══ GIVEN RECORDS
import Literature.Analysis.Asymptotics.TwoWallCoefficientRecurrences
import HarnessLib

/-!
# The limit constant of a dominant-root linear recurrence is EXPLICIT: `L = (b₂ + p b₁ + κ b₀)/(s² + ps + κ)`

Topic `Literature/Analysis/Asymptotics` (continues `ComplexLinearRecurrenceDominantRoot.lean` — `exists_tendsto_norm_sub_le_of_rec_three_complex`:
for `b(n+3) = A b(n+2) + B b(n+1) + C b(n)` with characteristic polynomial `(τ − s)(τ² + pτ + κ)` whose cofactor roots have modulus `≤ R < |s|`,
`b(n) = L sⁿ + O((n+1)Rⁿ)` for SOME `L = lim b(n)/sⁿ` — and `TwoWallCoefficientRecurrences.lean` — the parity form `exists_tendsto_parity_of_rec_six`).
The point of this file: the constant `L` is not just a limit but an EXPLICIT rational expression in three consecutive values, because the cofactor
combination `g(n) = b(n+2) + p b(n+1) + κ b(n)` is EXACTLY geometric, `g(n) = g(0)sⁿ`.  Consequently `L` depends continuously (indeed rationally) on
the data — which is what a perturbation in a parameter (complex fugacity `ye^{it}`, `|t| < t₀`) needs for the amplitude ratio `L(t)/L(0) = 1 + O(t)`.

* `rec_three_cofactor_geometric` — `b(n+2) + p b(n+1) + κ b(n) = (b₂ + p b₁ + κ b₀)·sⁿ` (any commutative ring).
* ★ `limit_eq_of_rec_three` — if `b(n)/sⁿ → L`, `s ≠ 0`, `s² + ps + κ ≠ 0` then `L = (b₂ + p b₁ + κ b₀)/(s² + ps + κ)`.
* ★★ `norm_sub_limitFormula_mul_pow_le_of_rec_three` — the bound of `exists_tendsto_norm_sub_le_of_rec_three_complex` with THIS explicit `L`.
* ★★ `norm_parity_sub_limitFormula_mul_pow_le` — the parity form (order-6 two-wall recurrence at fugacities `w, v`; `p = s − w − v`, `κ = wv/s`):
  `‖e(2M+c) − L_c s^M‖ ≤ (…)(M+1)R^M`, `L_c = (e(4+c) + (s − w − v)e(2+c) + (wv/s)e(c))/(s² + (s − w − v)s + wv/s)`.

## Sources
R. P. Stanley, *Enumerative Combinatorics* I (2nd ed.), §4.1 Theorem 4.1.1 ((i) ⟺ (iii): rational generating functions ⟺ linear recurrences, and the
partial-fraction form of the coefficients); lane statements, nothing quoted AS PRINTED.
-/

noncomputable section

open Filter
open scoped Topology

namespace Literature.Analysis.Asymptotics

/-- **The cofactor combination is exactly geometric**: if `b(n+3) = A b(n+2) + B b(n+1) + C b(n)` with `A = s − p`, `B = ps − κ`, `C = κs`
(i.e. characteristic polynomial `(τ − s)(τ² + pτ + κ)`), then `b(n+2) + p b(n+1) + κ b(n) = (b₂ + p b₁ + κ b₀)·sⁿ`.
[cite: Stanley2012EC1, §4.1 Theorem 4.1.1 (lane statement)] -/
theorem rec_three_cofactor_geometric {K : Type*} [CommRing K] {A B C s p κ : K} (hA : A = s - p) (hB : B = p * s - κ) (hC : C = κ * s)
    (b : ℕ → K) (hb : ∀ n, b (n + 3) = A * b (n + 2) + B * b (n + 1) + C * b n) (n : ℕ) :
    b (n + 2) + p * b (n + 1) + κ * b n = (b 2 + p * b 1 + κ * b 0) * s ^ n := by
  induction n with
  | zero => simp
  | succ n ih =>
    have h := hb n
    show b (n + 3) + p * b (n + 2) + κ * b (n + 1) = (b 2 + p * b 1 + κ * b 0) * s ^ (n + 1)
    calc b (n + 3) + p * b (n + 2) + κ * b (n + 1) = s * (b (n + 2) + p * b (n + 1) + κ * b n) := by rw [h, hA, hB, hC]; ring
      _ = (b 2 + p * b 1 + κ * b 0) * s ^ (n + 1) := by rw [ih]; ring

/-- ★ **The limit constant is explicit**: if moreover `b(n)/sⁿ → L` (`s ≠ 0`, `s² + ps + κ ≠ 0` — `s` is not a cofactor root), then
`L = (b₂ + p b₁ + κ b₀)/(s² + ps + κ)`. [cite: Stanley2012EC1, §4.1 Theorem 4.1.1 (iii) (lane statement)] -/
theorem limit_eq_of_rec_three {A B C s p κ : ℂ} (hA : A = s - p) (hB : B = p * s - κ) (hC : C = κ * s) (hs : s ≠ 0)
    (hq : s ^ 2 + p * s + κ ≠ 0) (b : ℕ → ℂ) (hb : ∀ n, b (n + 3) = A * b (n + 2) + B * b (n + 1) + C * b n) {L : ℂ}
    (hL : Tendsto (fun n => b n / s ^ n) atTop (𝓝 L)) :
    L = (b 2 + p * b 1 + κ * b 0) / (s ^ 2 + p * s + κ) := by
  have h2 : Tendsto (fun n => b (n + 2) / s ^ (n + 2)) atTop (𝓝 L) := hL.comp (tendsto_add_atTop_nat 2)
  have h1 : Tendsto (fun n => b (n + 1) / s ^ (n + 1)) atTop (𝓝 L) := hL.comp (tendsto_add_atTop_nat 1)
  have hsum : Tendsto (fun n => s ^ 2 * (b (n + 2) / s ^ (n + 2)) + p * s * (b (n + 1) / s ^ (n + 1)) + κ * (b n / s ^ n)) atTop
      (𝓝 (s ^ 2 * L + p * s * L + κ * L)) :=
    ((h2.const_mul _).add (h1.const_mul _)).add (hL.const_mul _)
  have hconst : ∀ n, s ^ 2 * (b (n + 2) / s ^ (n + 2)) + p * s * (b (n + 1) / s ^ (n + 1)) + κ * (b n / s ^ n)
      = b 2 + p * b 1 + κ * b 0 := by
    intro n
    have hg := rec_three_cofactor_geometric hA hB hC b hb n
    have hsn : s ^ n ≠ 0 := pow_ne_zero _ hs
    have e : s ^ 2 * (b (n + 2) / s ^ (n + 2)) + p * s * (b (n + 1) / s ^ (n + 1)) + κ * (b n / s ^ n)
        = (b (n + 2) + p * b (n + 1) + κ * b n) / s ^ n := by
      field_simp
      ring
    rw [e, hg, mul_div_assoc, div_self hsn, mul_one]
  have key : b 2 + p * b 1 + κ * b 0 = s ^ 2 * L + p * s * L + κ * L :=
    tendsto_nhds_unique (tendsto_const_nhds.congr fun n => (hconst n).symm) hsum
  rw [eq_div_iff hq]
  linear_combination (-1 : ℂ) * key

/-- ★★ **Dominant-root two-term bound with the EXPLICIT constant**: under the hypotheses of `exists_tendsto_norm_sub_le_of_rec_three_complex`
(cofactor roots of modulus `≤ R`, `0 < R < |s|`), for every `n`,
`‖b(n) − ((b₂ + p b₁ + κ b₀)/(s² + ps + κ))·sⁿ‖ ≤ (‖b₁ − s b₀‖ + ‖b₂ − s b₁‖/R)(n+1)Rⁿ·|s|/(|s| − R)²`.
[cite: Stanley2012EC1, §4.1 Theorem 4.1.1 (iii) (lane statement)] -/
theorem norm_sub_limitFormula_mul_pow_le_of_rec_three {A B C s p κ : ℂ} {R : ℝ} (hR0 : 0 < R) (hRs : R < ‖s‖)
    (hA : A = s - p) (hB : B = p * s - κ) (hC : C = κ * s)
    (hroot : ∀ σ : ℂ, σ ^ 2 + p * σ + κ = 0 → ‖σ‖ ≤ R)
    (b : ℕ → ℂ) (hb : ∀ n, b (n + 3) = A * b (n + 2) + B * b (n + 1) + C * b n) (n : ℕ) :
    ‖b n - (b 2 + p * b 1 + κ * b 0) / (s ^ 2 + p * s + κ) * s ^ n‖ ≤
      (‖b 1 - s * b 0‖ + ‖b 2 - s * b 1‖ / R) * ((n : ℝ) + 1) * R ^ n * (‖s‖ / (‖s‖ - R) ^ 2) := by
  obtain ⟨L, hL, hbound⟩ := exists_tendsto_norm_sub_le_of_rec_three_complex hR0 hRs hA hB hC hroot b hb
  have hs : s ≠ 0 := by
    intro h; rw [h, norm_zero] at hRs; linarith
  have hq : s ^ 2 + p * s + κ ≠ 0 := by
    intro h
    have := hroot s h
    linarith
  rw [← limit_eq_of_rec_three hA hB hC hs hq b hb hL]
  exact hbound n

/-- ★★ **Parity form for the order-6 two-wall recurrence** `e(N+6) = (w+v)e(N+4) − wv·e(N+2) + wv·e(N)` with `s(s−w)(s−v) = wv`, `s ≠ 0`, cofactor
roots (of `σ² + (s−w−v)σ + wv/s`) of modulus `≤ R`, `0 < R < |s|`: for each parity offset `c` and every `M`,
`‖e(2M+c) − L_c·s^M‖ ≤ (‖e(2+c) − s e(c)‖ + ‖e(4+c) − s e(2+c)‖/R)(M+1)R^M·|s|/(|s|−R)²` with the EXPLICIT
`L_c = (e(4+c) + (s−w−v)e(2+c) + (wv/s)e(c))/(s² + (s−w−v)s + wv/s)` — a rational function of `(s, w, v, e(c), e(2+c), e(4+c))`, hence continuous
in any parameter the data depend continuously on. [cite: Stanley2012EC1, §4.1 Theorem 4.1.1 (iii) (lane statement)] -/
theorem norm_parity_sub_limitFormula_mul_pow_le {w v s : ℂ} {R : ℝ} {e : ℕ → ℂ}
    (he : ∀ N, e (N + 6) = (w + v) * e (N + 4) - w * v * e (N + 2) + w * v * e N)
    (hs : s ≠ 0) (hcubic : s * (s - w) * (s - v) = w * v) (hR0 : 0 < R) (hRs : R < ‖s‖)
    (hroot : ∀ σ : ℂ, σ ^ 2 + (s - w - v) * σ + w * v / s = 0 → ‖σ‖ ≤ R) (c M : ℕ) :
    ‖e (2 * M + c) - (e (2 * 2 + c) + (s - w - v) * e (2 * 1 + c) + w * v / s * e (2 * 0 + c))
        / (s ^ 2 + (s - w - v) * s + w * v / s) * s ^ M‖ ≤
      (‖e (2 * 1 + c) - s * e (2 * 0 + c)‖ + ‖e (2 * 2 + c) - s * e (2 * 1 + c)‖ / R) * ((M : ℝ) + 1) * R ^ M
        * (‖s‖ / (‖s‖ - R) ^ 2) := by
  obtain ⟨hA, hB, hC⟩ := cubic_charpoly_data hs hcubic
  exact norm_sub_limitFormula_mul_pow_le_of_rec_three hR0 hRs hA hB hC hroot (fun M => e (2 * M + c))
    (fun M => parity_rec_three he c M) M

end Literature.Analysis.Asymptotics

end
════
--- PROBLEM ---
Each line from the top of the records down to the one with "with characteristic polynomial" must be retyped exactly; include both ends and nothing else.

--- EXPECTED ANSWER ---
import Literature.Analysis.Asymptotics.TwoWallCoefficientRecurrences
import HarnessLib

/-!
# The limit constant of a dominant-root linear recurrence is EXPLICIT: `L = (b₂ + p b₁ + κ b₀)/(s² + ps + κ)`

Topic `Literature/Analysis/Asymptotics` (continues `ComplexLinearRecurrenceDominantRoot.lean` — `exists_tendsto_norm_sub_le_of_rec_three_complex`:
for `b(n+3) = A b(n+2) + B b(n+1) + C b(n)` with characteristic polynomial `(τ − s)(τ² + pτ + κ)` whose cofactor roots have modulus `≤ R < |s|`,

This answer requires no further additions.